The new study was published on a pre-print server and is yet to be peer reviewed.  However  experts described the paper as “important”.

Commenting on the study on Twitter, Christina Pagel, director of the clinical operational research unit at University College London said: “This is such important work. Covid is about so much more than death. A significant burden of long-term illness after hospitalisation for Covid.”

Last year, researchers at North Bristol NHS Trust found that three quarters of virus patients treated at Bristol's Southmead Hospital were still experiencing problems three months later.

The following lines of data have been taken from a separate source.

/-- **H0 for every label `c ∈ (ℤ/N)ˣ`.**  For a principal representative `r = diag(1, u·1)` of the label `c`
(`u ∈ Ẑˣ`, `u ≡ c (mod N)`, `r ∈ K_δ(1)`, `ν(r) = u` — the four (U3) binders verbatim), some smooth open piece of
`𝓜_ℂ` of relative dimension `≥ g(g+1)/2` carries a `ℂ`-point classified by an `r`-admissible triple (U-a at `r`
by ★ `UHead.Ua_holds_of_residual` over M13). [cite: Mattila1995, Thm. 7.5]
[cite: Milne2005ShimuraVarieties, §6 Thm. 6.11 pp. 74–75, Lemma 5.13 p. 57] -/
theorem exists_openPiece_le_label (hF : lan2013_siegelFineModuliScheme)
    (hP4 : ∀ (g N : ℕ) (δ : Fin g → ℕ) (_hg : 0 < g) (hδ : IsPolarizationType δ) (_hN : 3 ≤ N)
      (𝓜 : SiegelFineModuliScheme g N δ) (r : gspFinAdelic δ)
      {S' : SchemeOver ℂ} (ι : S' ⟶ (Motives.baseChange ℚ ℂ).obj 𝓜.M) [IsOpenImmersion ι.left]
      (_hSq : HodgeTheory.IsQuasiProjectiveOver S')
      (d : ℕ) [SmoothOfRelativeDimension d S'.hom],
      haveI : IsLocallyNoetherian (specOver ℚ ℂ).left :=
        inferInstanceAs (IsLocallyNoetherian (Spec (CommRingCat.of ℂ)))
      haveI : Smooth S'.hom := SmoothOfRelativeDimension.smooth d _
      haveI : LocallyOfFiniteType S'.hom := inferInstance
      r ∈ principalLevelSubgroup δ 1 →
      ∀ (Z₀ : Matrix (Fin g) (Fin g) ℂ) (hZ₀ : Z₀ ∈ siegelUpperHalfSpace g)
        (P₀ : PolarizedAbelianSchemeWithLevel g N δ (specOver ℚ ℂ).left), IsAdmissibleAt hδ r Z₀ hZ₀ P₀ →
      ∀ (t₀ : ComplexPoints S'),
        AlgPoints.map (L := ℂ) ι t₀ =
          AlgPoints.baseChangeEquiv (algebraMap ℚ ℂ) 𝓜.M (𝓜.classifyingMap (specOver ℚ ℂ) P₀) →
      ∃ (W : Set (ComplexPoints S')) (π : ComplexPoints S' → Matrix (Fin g) (Fin g) ℂ),
        IsOpen W ∧ t₀ ∈ W ∧ π t₀ = Z₀ ∧ ContinuousOn π W ∧
        (∀ x ∈ W, ∀ (i j : Fin g),
          DifferentiableOn ℂ
            ((fun y ↦ π y i j) ∘ (ComplexPoints.algebraicChart S' d x).symm)
            ((ComplexPoints.algebraicChart S' d x).target ∩ (ComplexPoints.algebraicChart S' d x).symm ⁻¹' W)) ∧
        (∀ x ∈ W, ∃ hx : π x ∈ siegelUpperHalfSpace g,
          ∃ P' : PolarizedAbelianSchemeWithLevel g N δ (specOver ℚ ℂ).left,
            IsAdmissibleAt hδ r (π x) hx P' ∧
            AlgPoints.baseChangeEquiv (algebraMap ℚ ℂ) 𝓜.M (𝓜.classifyingMap (specOver ℚ ℂ) P') = AlgPoints.map (L := ℂ) ι x))
    {g N : ℕ} {δ : Fin g → ℕ} (hg : 0 < g) (hδ : IsPolarizationType δ) (hN : 3 ≤ N)
    (𝓜 : SiegelFineModuliScheme g N δ) (c : (ZMod N)ˣ) (u : finAdeleQˣ) (r : gspFinAdelic δ)
    (hu : ∀ v, Valued.v ((u : finAdeleQ) v) = 1)
    (huc : (u : finAdeleQ) - ((c : ZMod N).val : ℕ) ∈ levelIdeal N)
    (hr : r ∈ principalLevelSubgroup δ 1)
    (hru : IsMultiplier (typeFormOver δ finAdeleQ) (r : GL (Fin g ⊕ Fin g) finAdeleQ) u)
    (hrb : ((r : GL (Fin g ⊕ Fin g) finAdeleQ) : Matrix (Fin g ⊕ Fin g) (Fin g ⊕ Fin g) finAdeleQ) =
      Matrix.fromBlocks 1 0 0 ((u : finAdeleQ) • (1 : Matrix (Fin g) (Fin g) finAdeleQ))) :
    ∃ (S₀ : SchemeOver ℂ) (ι₀ : S₀ ⟶ (Motives.baseChange ℚ ℂ).obj 𝓜.M) (_ : IsOpenImmersion ι₀.left)
      (d₀ : ℕ) (_ : SmoothOfRelativeDimension d₀ S₀.hom) (t₀ : ComplexPoints S₀)
      (Z₀ : Matrix (Fin g) (Fin g) ℂ) (hZ₀ : Z₀ ∈ siegelUpperHalfSpace g)
      (P₀ : PolarizedAbelianSchemeWithLevel g N δ (specOver ℚ ℂ).left),
      g * (g + 1) / 2 ≤ d₀ ∧ IsAdmissibleAt hδ r Z₀ hZ₀ P₀ ∧
      (haveI : IsLocallyNoetherian (specOver ℚ ℂ).left :=
        inferInstanceAs (IsLocallyNoetherian (Spec (CommRingCat.of ℂ)))
      AlgPoints.baseChangeEquiv (algebraMap ℚ ℂ) 𝓜.M (𝓜.classifyingMap (specOver ℚ ℂ) P₀) =
        AlgPoints.map (L := ℂ) ι₀ t₀) :=
  haveI : Fact (1 < N) := ⟨by omega⟩
  exists_openPiece_le_at hF hP4 hg hδ hN 𝓜 hr
    (UHead.Ua_holds_of_residual Motives.AbelianVariety.U_a3_residual_of_M13 g N δ hg hδ hN c u r hu huc hr hru hrb)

Symptoms included breathlessness, excessive fatigue and muscle aches, leaving people struggling to wash, dress and return to work.

Some patients say they have been left needing a wheelchair since contracting the virus, while others claim they can no longer walk up the stairs without experiencing chest pain.

In December, the ONS estimated that one in 10 people who catch coronavirus go on to suffer long Covid with symptoms lasting three months or more. 

Overall, roughly 186,000 people in private households in England in the week beginning November 22 were living with Covid-19 symptoms that had persisted for between five and 12 weeks, the most up-to-date ONS data shows.